All dogs are required to be on a lead when on paths, pavements or verges next to roads under the order. As well as safety issues, the orders aim to ensure owners pick up after their pets.

Councillor Lucinda Yeadon, Leeds City Council’s executive member for environment and sustainability said:

“Our rules around dog-fouling are very clear, and when they are broken we will not hesitate to issue the relevant penalty. While the reasons for taking action against those who allow their dogs to foul in public areas are obvious, just as important is making sure that owners get the message that putting the safety of their pets at potential risk by allowing them to roam the streets unaccompanied and not on a lead is also completely unacceptable.

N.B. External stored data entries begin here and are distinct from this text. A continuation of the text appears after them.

import Literature.Topology.LocallyConstantCompactFamily      -- ★ p844033 (this seat): tube lemma for locally constant functions, parametric-integral local constancy
import Mathlib.Topology.Algebra.Group.Basic
import HarnessLib

/-!
# Shell averages `x ↦ ∫_S φ(k⁻¹·(r⁻¹ x r)·k) dν(k)` of a locally constant `φ` are locally constant in `x`, and so are finite WINDOW SUMS of them
# (road «R1LL-WILD» (Ψ3): «the window sum is eventually constant», in the shell-unfolding currency)

Topic `NumberTheory/Automorphic`; namespace `Literature.NumberTheory.Automorphic`.  THEOREMS ONLY (no definition, no instance, no notation, no named fact,
no `sorry`); generic topological group, Mathlib + ★ `Literature.Topology.LocallyConstantCompactFamily` only.  Cell `pub/hodgecm-mathlib` (D-0151), crux H413 =
`stmt-HodgeConjecture-24833`; architect A-p16 (g28) RULINGS A-37 (deal (Ψ3) → B-p04 (g35)), A-43∕A-44 (consumer = (W′-B6) F0P3-p01 (g14), binder `hW` of p04 (g14)'s
(γ) layer `rankOneUnstable_core_of_shellWindow`).  FILE 2a of (Ψ3): the GROUP form of the engine, keyed to the (Ψ1) unfolding head of record ★ p844070
`integral_conj_eq_sum_ncard_shell_smul_onePlace` (B-p14 (g33)), whose shell values are EXACTLY `∫ k in ↑K, f (k⁻¹ * (r⁻¹ * x * r) * k) ∂ν`.

THE POINT [LabesseLanglands1979 §2 p. 9 «window»; Labesse2024 Prop. 0.0.11 ∕ Th. 0.0.12].  After the orbital integral `O(x, f)` is unfolded over the shells of the
tree, `O(x,f) = Σ_m #shell_m(x) · f̄_m(x)` with the SHELL AVERAGE `f̄_m(x) = ∫_K f(k⁻¹ r_m⁻¹ x r_m k) dν(k)` (`K` compact open, `r_m` the shell representative), the
difference `O(t,f) − O(ẽt,f)` along an elliptic torus is, for deep regular `t`, a sign times `q^{ord β(t)}` times a WINDOW SUM of finitely many shell averages
evaluated at group elements `A_i(t)`, `B_i(t)` that depend CONTINUOUSLY on `t` (once the unit part of `β(t)` has been conjugated into `K`).  Since `f` is locally
constant and `K` is compact, each `t ↦ f̄(A_i(t))` is LOCALLY CONSTANT (tube lemma ★ `Literature.Topology.eventually_forall_apply_eq_of_isLocallyConstant`), hence so
is the window sum — at singular `t` included.  This file packages exactly that, with the weakest hypotheses the END needs:

* §1 `eventually_forall_apply_conj_eq_of_continuousAt` — `φ` locally constant, `S` compact, `A` continuous AT `x₀` only:
  `∀ᶠ x in 𝓝 x₀, ∀ k ∈ S, φ (k⁻¹ * A x * k) = φ (k⁻¹ * A x₀ * k)`; shell-translated form `…(r⁻¹ * A x * r)…`.
* §2 `eventually_setIntegral_conj_apply_eq_of_continuousAt`, `isLocallyConstant_setIntegral_conj_apply` (+ `_translate` forms): the shell average
  `x ↦ ∫ k in S, φ (k⁻¹ * (r⁻¹ * A x * r) * k) ∂ν` freezes near `x₀` ∕ is locally constant (ANY measure; `S` measurable).
* §3 WINDOWS: `isLocallyConstant_sum_smul_setIntegral_conj_sub` — `x ↦ ∑_{i ∈ I} a_i • (f̄_{r_i}(A_i x) − f̄_{r_i}(B_i x))` is locally constant for continuous
  families `A_i, B_i` (the `O(t) − O(ẽt)` window), and its `ContinuousAt` version `eventually_sum_smul_setIntegral_conj_sub_eq_of_continuousAt`.
* §4 the fold's binder shape: `forall_imp_eventually_mem_imp_sum_smul_setIntegral_conj_sub_eq` — `∀ s, P s → ∀ᶠ t in 𝓝 s, t ∈ U → W t = W s` for such `W`.

HONEST LABEL: HC_CM is proved only modulo the 2 remaining named inputs (hLiu418, h413) until rung 0 closes; this file is unconditional topology ∕ measure bookkeeping.

## References
* [LabesseLanglands1979] J.-P. Labesse, R. P. Langlands, *L-indistinguishability for SL(2)*, Canad. J. Math. 31 (1979): §2 pp. 8–9.
* [Labesse2024StabilisationGermesSL2] J.-P. Labesse, *Stabilisation des germes de SL(2)*, arXiv:2411.14820: Prop. 0.0.11, Th. 0.0.12.
* [Bourbaki1995] N. Bourbaki, *General Topology: Chapters 1–4* (1995): Ch. I §10.2 (tube lemma).
-/

set_option autoImplicit false

open Set Filter Topology MeasureTheory

namespace Literature.NumberTheory.Automorphic

section Pointwise

variable {G : Type*} [Group G] [TopologicalSpace G] [IsTopologicalGroup G]
variable {X : Type*} [TopologicalSpace X] {α : Type*}

/-- Continuity of the conjugation family `(x, k) ↦ k⁻¹ * A x * k` at `(x₀, k)` from continuity of `A` at `x₀`. [cite: Bourbaki1995, Ch. III §1] -/
theorem continuousAt_conj_family {A : X → G} {x₀ : X} (hA : ContinuousAt A x₀) (k : G) :
    ContinuousAt (Function.uncurry fun (x : X) (k : G) => k⁻¹ * A x * k) (x₀, k) := by
  have h1 : ContinuousAt (fun p : X × G => A p.1) (x₀, k) := hA.comp_of_eq continuousAt_fst rfl
  have h2 : ContinuousAt (fun p : X × G => p.2) (x₀, k) := continuousAt_snd
  exact (h2.inv.mul h1).mul h2

/-- **THE CONJUGATES FREEZE ON A COMPACT SET**: `φ` locally constant, `S ⊆ G` compact, `A : X → G` continuous AT `x₀`; then for `x` near `x₀`,
`φ (k⁻¹ * A x * k) = φ (k⁻¹ * A x₀ * k)` for ALL `k ∈ S` simultaneously. [cite: LabesseLanglands1979, §2 p. 9] [cite: Bourbaki1995, Ch. I §10.2 Th. 1 (tube lemma)] -/
theorem eventually_forall_apply_conj_eq_of_continuousAt {φ : G → α} (hφ : IsLocallyConstant φ) {S : Set G} (hS : IsCompact S)
    {A : X → G} {x₀ : X} (hA : ContinuousAt A x₀) :
    ∀ᶠ x in 𝓝 x₀, ∀ k ∈ S, φ (k⁻¹ * A x * k) = φ (k⁻¹ * A x₀ * k) :=
  Literature.Topology.eventually_forall_apply_eq_of_isLocallyConstant (A := fun (x : X) (k : G) => k⁻¹ * A x * k) hφ hS
    fun k _ => continuousAt_conj_family hA k

/-- Shell-translated form: `φ (k⁻¹ * (r⁻¹ * A x * r) * k)` freezes on `S` near `x₀`. [cite: LabesseLanglands1979, §2 p. 9] -/
theorem eventually_forall_apply_conj_translate_eq_of_continuousAt {φ : G → α} (hφ : IsLocallyConstant φ) {S : Set G} (hS : IsCompact S)
    (r : G) {A : X → G} {x₀ : X} (hA : ContinuousAt A x₀) :
    ∀ᶠ x in 𝓝 x₀, ∀ k ∈ S, φ (k⁻¹ * (r⁻¹ * A x * r) * k) = φ (k⁻¹ * (r⁻¹ * A x₀ * r) * k) :=
  eventually_forall_apply_conj_eq_of_continuousAt hφ hS (A := fun x => r⁻¹ * A x * r) ((continuousAt_const.mul hA).mul continuousAt_const)

end Pointwise

section Average

variable {G : Type*} [Group G] [TopologicalSpace G] [IsTopologicalGroup G] [MeasurableSpace G]
variable {X : Type*} [TopologicalSpace X]
variable {E : Type*} [NormedAddCommGroup E] [NormedSpace ℝ E]

/-- **THE SHELL AVERAGE FREEZES**: `x ↦ ∫ k in S, φ (k⁻¹ * A x * k) ∂ν` is eventually equal to its value at `x₀` (`φ` locally constant, `S` compact measurable,
`A` continuous at `x₀`; ANY measure `ν`, no integrability needed). [cite: LabesseLanglands1979, §2 p. 9] [cite: Labesse2024StabilisationGermesSL2, Th. 0.0.12] -/
theorem eventually_setIntegral_conj_apply_eq_of_continuousAt (ν : Measure G) {φ : G → E} (hφ : IsLocallyConstant φ) {S : Set G} (hS : IsCompact S)
    (hSm : MeasurableSet S) {A : X → G} {x₀ : X} (hA : ContinuousAt A x₀) :
    ∀ᶠ x in 𝓝 x₀, ∫ k in S, φ (k⁻¹ * A x * k) ∂ν = ∫ k in S, φ (k⁻¹ * A x₀ * k) ∂ν :=
  (eventually_forall_apply_conj_eq_of_continuousAt hφ hS hA).mono fun _ hx => setIntegral_congr_fun hSm fun k hk => hx k hk

/-- Shell-translated form of the freezing. [cite: LabesseLanglands1979, §2 p. 9] -/
theorem eventually_setIntegral_conj_translate_apply_eq_of_continuousAt (ν : Measure G) {φ : G → E} (hφ : IsLocallyConstant φ) {S : Set G}
    (hS : IsCompact S) (hSm : MeasurableSet S) (r : G) {A : X → G} {x₀ : X} (hA : ContinuousAt A x₀) :
    ∀ᶠ x in 𝓝 x₀, ∫ k in S, φ (k⁻¹ * (r⁻¹ * A x * r) * k) ∂ν = ∫ k in S, φ (k⁻¹ * (r⁻¹ * A x₀ * r) * k) ∂ν :=
  (eventually_forall_apply_conj_translate_eq_of_continuousAt hφ hS r hA).mono fun _ hx => setIntegral_congr_fun hSm fun k hk => hx k hk

/-- **THE SHELL AVERAGE IS LOCALLY CONSTANT** along a continuous family: `IsLocallyConstant fun x => ∫ k in S, φ (k⁻¹ * A x * k) ∂ν`.
[cite: LabesseLanglands1979, §2 p. 9] [cite: Labesse2024StabilisationGermesSL2, Th. 0.0.12] -/
theorem isLocallyConstant_setIntegral_conj_apply (ν : Measure G) {φ : G → E} (hφ : IsLocallyConstant φ) {S : Set G} (hS : IsCompact S)
    (hSm : MeasurableSet S) {A : X → G} (hA : Continuous A) :
    IsLocallyConstant fun x => ∫ k in S, φ (k⁻¹ * A x * k) ∂ν :=
  (IsLocallyConstant.iff_eventually_eq _).2 fun _ => eventually_setIntegral_conj_apply_eq_of_continuousAt ν hφ hS hSm hA.continuousAt

/-- Shell-translated form of the local constancy. [cite: LabesseLanglands1979, §2 p. 9] -/
theorem isLocallyConstant_setIntegral_conj_translate_apply (ν : Measure G) {φ : G → E} (hφ : IsLocallyConstant φ) {S : Set G} (hS : IsCompact S)
    (hSm : MeasurableSet S) (r : G) {A : X → G} (hA : Continuous A) :
    IsLocallyConstant fun x => ∫ k in S, φ (k⁻¹ * (r⁻¹ * A x * r) * k) ∂ν :=
  (IsLocallyConstant.iff_eventually_eq _).2 fun _ => eventually_setIntegral_conj_translate_apply_eq_of_continuousAt ν hφ hS hSm r hA.continuousAt

end Average

section Window

variable {G : Type*} [Group G] [TopologicalSpace G] [IsTopologicalGroup G] [MeasurableSpace G]
variable {X : Type*} [TopologicalSpace X]
variable {E : Type*} [NormedAddCommGroup E] [NormedSpace ℝ E]
variable {ι : Type*} {M : Type*} [SMul M E]

/-- **THE WINDOW SUM FREEZES** (families continuous at `x₀` only): for a finite window `I`, weights `a i`, shell representatives `r i`, and families `A i`, `B i`
continuous at `x₀`, the window sum `Σ_{i ∈ I} a_i • (f̄_{r_i}(A_i x) − f̄_{r_i}(B_i x))` is eventually equal to its value at `x₀`.
[cite: LabesseLanglands1979, §2 p. 9] [cite: Labesse2024StabilisationGermesSL2, Prop. 0.0.11, Th. 0.0.12] -/
theorem eventually_sum_smul_setIntegral_conj_sub_eq_of_continuousAt (ν : Measure G) {φ : G → E} (hφ : IsLocallyConstant φ) {S : Set G}
    (hS : IsCompact S) (hSm : MeasurableSet S) (I : Finset ι) (a : ι → M) (r : ι → G) {A B : ι → X → G} {x₀ : X}
    (hA : ∀ i ∈ I, ContinuousAt (A i) x₀) (hB : ∀ i ∈ I, ContinuousAt (B i) x₀) :
    ∀ᶠ x in 𝓝 x₀,
      (∑ i ∈ I, a i • ((∫ k in S, φ (k⁻¹ * ((r i)⁻¹ * A i x * r i) * k) ∂ν) - ∫ k in S, φ (k⁻¹ * ((r i)⁻¹ * B i x * r i) * k) ∂ν)) =
        ∑ i ∈ I, a i • ((∫ k in S, φ (k⁻¹ * ((r i)⁻¹ * A i x₀ * r i) * k) ∂ν) - ∫ k in S, φ (k⁻¹ * ((r i)⁻¹ * B i x₀ * r i) * k) ∂ν) := by
  have h : ∀ i ∈ I, ∀ᶠ x in 𝓝 x₀,
      a i • ((∫ k in S, φ (k⁻¹ * ((r i)⁻¹ * A i x * r i) * k) ∂ν) - ∫ k in S, φ (k⁻¹ * ((r i)⁻¹ * B i x * r i) * k) ∂ν) =
        a i • ((∫ k in S, φ (k⁻¹ * ((r i)⁻¹ * A i x₀ * r i) * k) ∂ν) - ∫ k in S, φ (k⁻¹ * ((r i)⁻¹ * B i x₀ * r i) * k) ∂ν) := fun i hi => by
    filter_upwards [eventually_setIntegral_conj_translate_apply_eq_of_continuousAt ν hφ hS hSm (r i) (hA i hi),
      eventually_setIntegral_conj_translate_apply_eq_of_continuousAt ν hφ hS hSm (r i) (hB i hi)] with x hxA hxB
    rw [hxA, hxB]
  filter_upwards [(I.eventually_all).2 h] with x hx
  exact Finset.sum_congr rfl fun i hi => hx i hi

/-- **THE WINDOW SUM IS LOCALLY CONSTANT** (continuous families): `IsLocallyConstant fun x => Σ_{i ∈ I} a_i • (f̄_{r_i}(A_i x) − f̄_{r_i}(B_i x))`.
[cite: LabesseLanglands1979, §2 p. 9] [cite: Labesse2024StabilisationGermesSL2, Prop. 0.0.11, Th. 0.0.12] -/
theorem isLocallyConstant_sum_smul_setIntegral_conj_sub (ν : Measure G) {φ : G → E} (hφ : IsLocallyConstant φ) {S : Set G} (hS : IsCompact S)
    (hSm : MeasurableSet S) (I : Finset ι) (a : ι → M) (r : ι → G) {A B : ι → X → G}
    (hA : ∀ i ∈ I, Continuous (A i)) (hB : ∀ i ∈ I, Continuous (B i)) :
    IsLocallyConstant fun x =>
      ∑ i ∈ I, a i • ((∫ k in S, φ (k⁻¹ * ((r i)⁻¹ * A i x * r i) * k) ∂ν) - ∫ k in S, φ (k⁻¹ * ((r i)⁻¹ * B i x * r i) * k) ∂ν) :=
  (IsLocallyConstant.iff_eventually_eq _).2 fun _ =>
    eventually_sum_smul_setIntegral_conj_sub_eq_of_continuousAt ν hφ hS hSm I a r (fun i hi => (hA i hi).continuousAt) fun i hi => (hB i hi).continuousAt

/-- Single-family window `Σ_{i ∈ I} a_i • f̄_{r_i}(A_i x)` is locally constant. [cite: LabesseLanglands1979, §2 p. 9] -/
theorem isLocallyConstant_sum_smul_setIntegral_conj (ν : Measure G) {φ : G → E} (hφ : IsLocallyConstant φ) {S : Set G} (hS : IsCompact S)
    (hSm : MeasurableSet S) (I : Finset ι) (a : ι → M) (r : ι → G) {A : ι → X → G} (hA : ∀ i ∈ I, Continuous (A i)) :
    IsLocallyConstant fun x => ∑ i ∈ I, a i • ∫ k in S, φ (k⁻¹ * ((r i)⁻¹ * A i x * r i) * k) ∂ν :=
  Literature.Topology.isLocallyConstant_finset_sum_fun I fun i hi =>
    (IsLocallyConstant.const (a i)).comp₂ (isLocallyConstant_setIntegral_conj_translate_apply ν hφ hS hSm (r i) (hA i hi)) (· • ·)

/-- **THE FOLD'S `hW` BINDER** for a window sum of shell averages along continuous families: at every `s` with `P s` (e.g. `s` singular) and any guard `U`,
`∀ᶠ t in 𝓝 s, t ∈ U → W t = W s` — the (Ψ3) hypothesis of `rankOneUnstable_core_of_shellWindow` by `exact`. [cite: LabesseLanglands1979, §2 p. 9] -/
theorem forall_imp_eventually_mem_imp_sum_smul_setIntegral_conj_sub_eq (ν : Measure G) {φ : G → E} (hφ : IsLocallyConstant φ) {S : Set G}
    (hS : IsCompact S) (hSm : MeasurableSet S) (I : Finset ι) (a : ι → M) (r : ι → G) {A B : ι → X → G}
    (hA : ∀ i ∈ I, Continuous (A i)) (hB : ∀ i ∈ I, Continuous (B i)) (P : X → Prop) (U : Set X) :
    ∀ s, P s → ∀ᶠ t in 𝓝 s, t ∈ U →
      (∑ i ∈ I, a i • ((∫ k in S, φ (k⁻¹ * ((r i)⁻¹ * A i t * r i) * k) ∂ν) - ∫ k in S, φ (k⁻¹ * ((r i)⁻¹ * B i t * r i) * k) ∂ν)) =
        ∑ i ∈ I, a i • ((∫ k in S, φ (k⁻¹ * ((r i)⁻¹ * A i s * r i) * k) ∂ν) - ∫ k in S, φ (k⁻¹ * ((r i)⁻¹ * B i s * r i) * k) ∂ν) :=
  Literature.Topology.forall_imp_eventually_mem_imp_eq_of_isLocallyConstant (isLocallyConstant_sum_smul_setIntegral_conj_sub ν hφ hS hSm I a r hA hB) P U

/-- `ContinuousAt` version of the binder: the families need only be continuous AT the point `s` (normalised window coordinates are typically defined near the
singular points only). [cite: LabesseLanglands1979, §2 p. 9] -/
theorem eventually_mem_imp_sum_smul_setIntegral_conj_sub_eq_of_continuousAt (ν : Measure G) {φ : G → E} (hφ : IsLocallyConstant φ) {S : Set G}
    (hS : IsCompact S) (hSm : MeasurableSet S) (I : Finset ι) (a : ι → M) (r : ι → G) {A B : ι → X → G} {s : X}
    (hA : ∀ i ∈ I, ContinuousAt (A i) s) (hB : ∀ i ∈ I, ContinuousAt (B i) s) (U : Set X) :
    ∀ᶠ t in 𝓝 s, t ∈ U →
      (∑ i ∈ I, a i • ((∫ k in S, φ (k⁻¹ * ((r i)⁻¹ * A i t * r i) * k) ∂ν) - ∫ k in S, φ (k⁻¹ * ((r i)⁻¹ * B i t * r i) * k) ∂ν)) =
        ∑ i ∈ I, a i • ((∫ k in S, φ (k⁻¹ * ((r i)⁻¹ * A i s * r i) * k) ∂ν) - ∫ k in S, φ (k⁻¹ * ((r i)⁻¹ * B i s * r i) * k) ∂ν) :=
  (eventually_sum_smul_setIntegral_conj_sub_eq_of_continuousAt ν hφ hS hSm I a r hA hB).mono fun _ h _ => h

end Window

end Literature.NumberTheory.Automorphic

“Unfortunately this person also decided to not pay a standard fixed-penalty notice fine in the required time, which is why we took the decision to prosecute through the courts with the result being a much larger fine. Any fixed-notice penalty will never be ignored and while it is a last resort, we will always take this course of action if someone decides not to pay or speak to us about their case.”

Dog control orders which make it an offence for a dog to be off its lead by the roadside came into effect in 2011.

It is also an offence to allow dogs into some play parks, cemeteries and sports courts. A number of play parks and sports courts were added to the list of exclusion zones earlier this month.

A full list of exclusion zones and information on dog control orders can be found at Litter, street cleaning and dog fouling

Failure to comply with dog control orders carries a maximum £1,000 fine.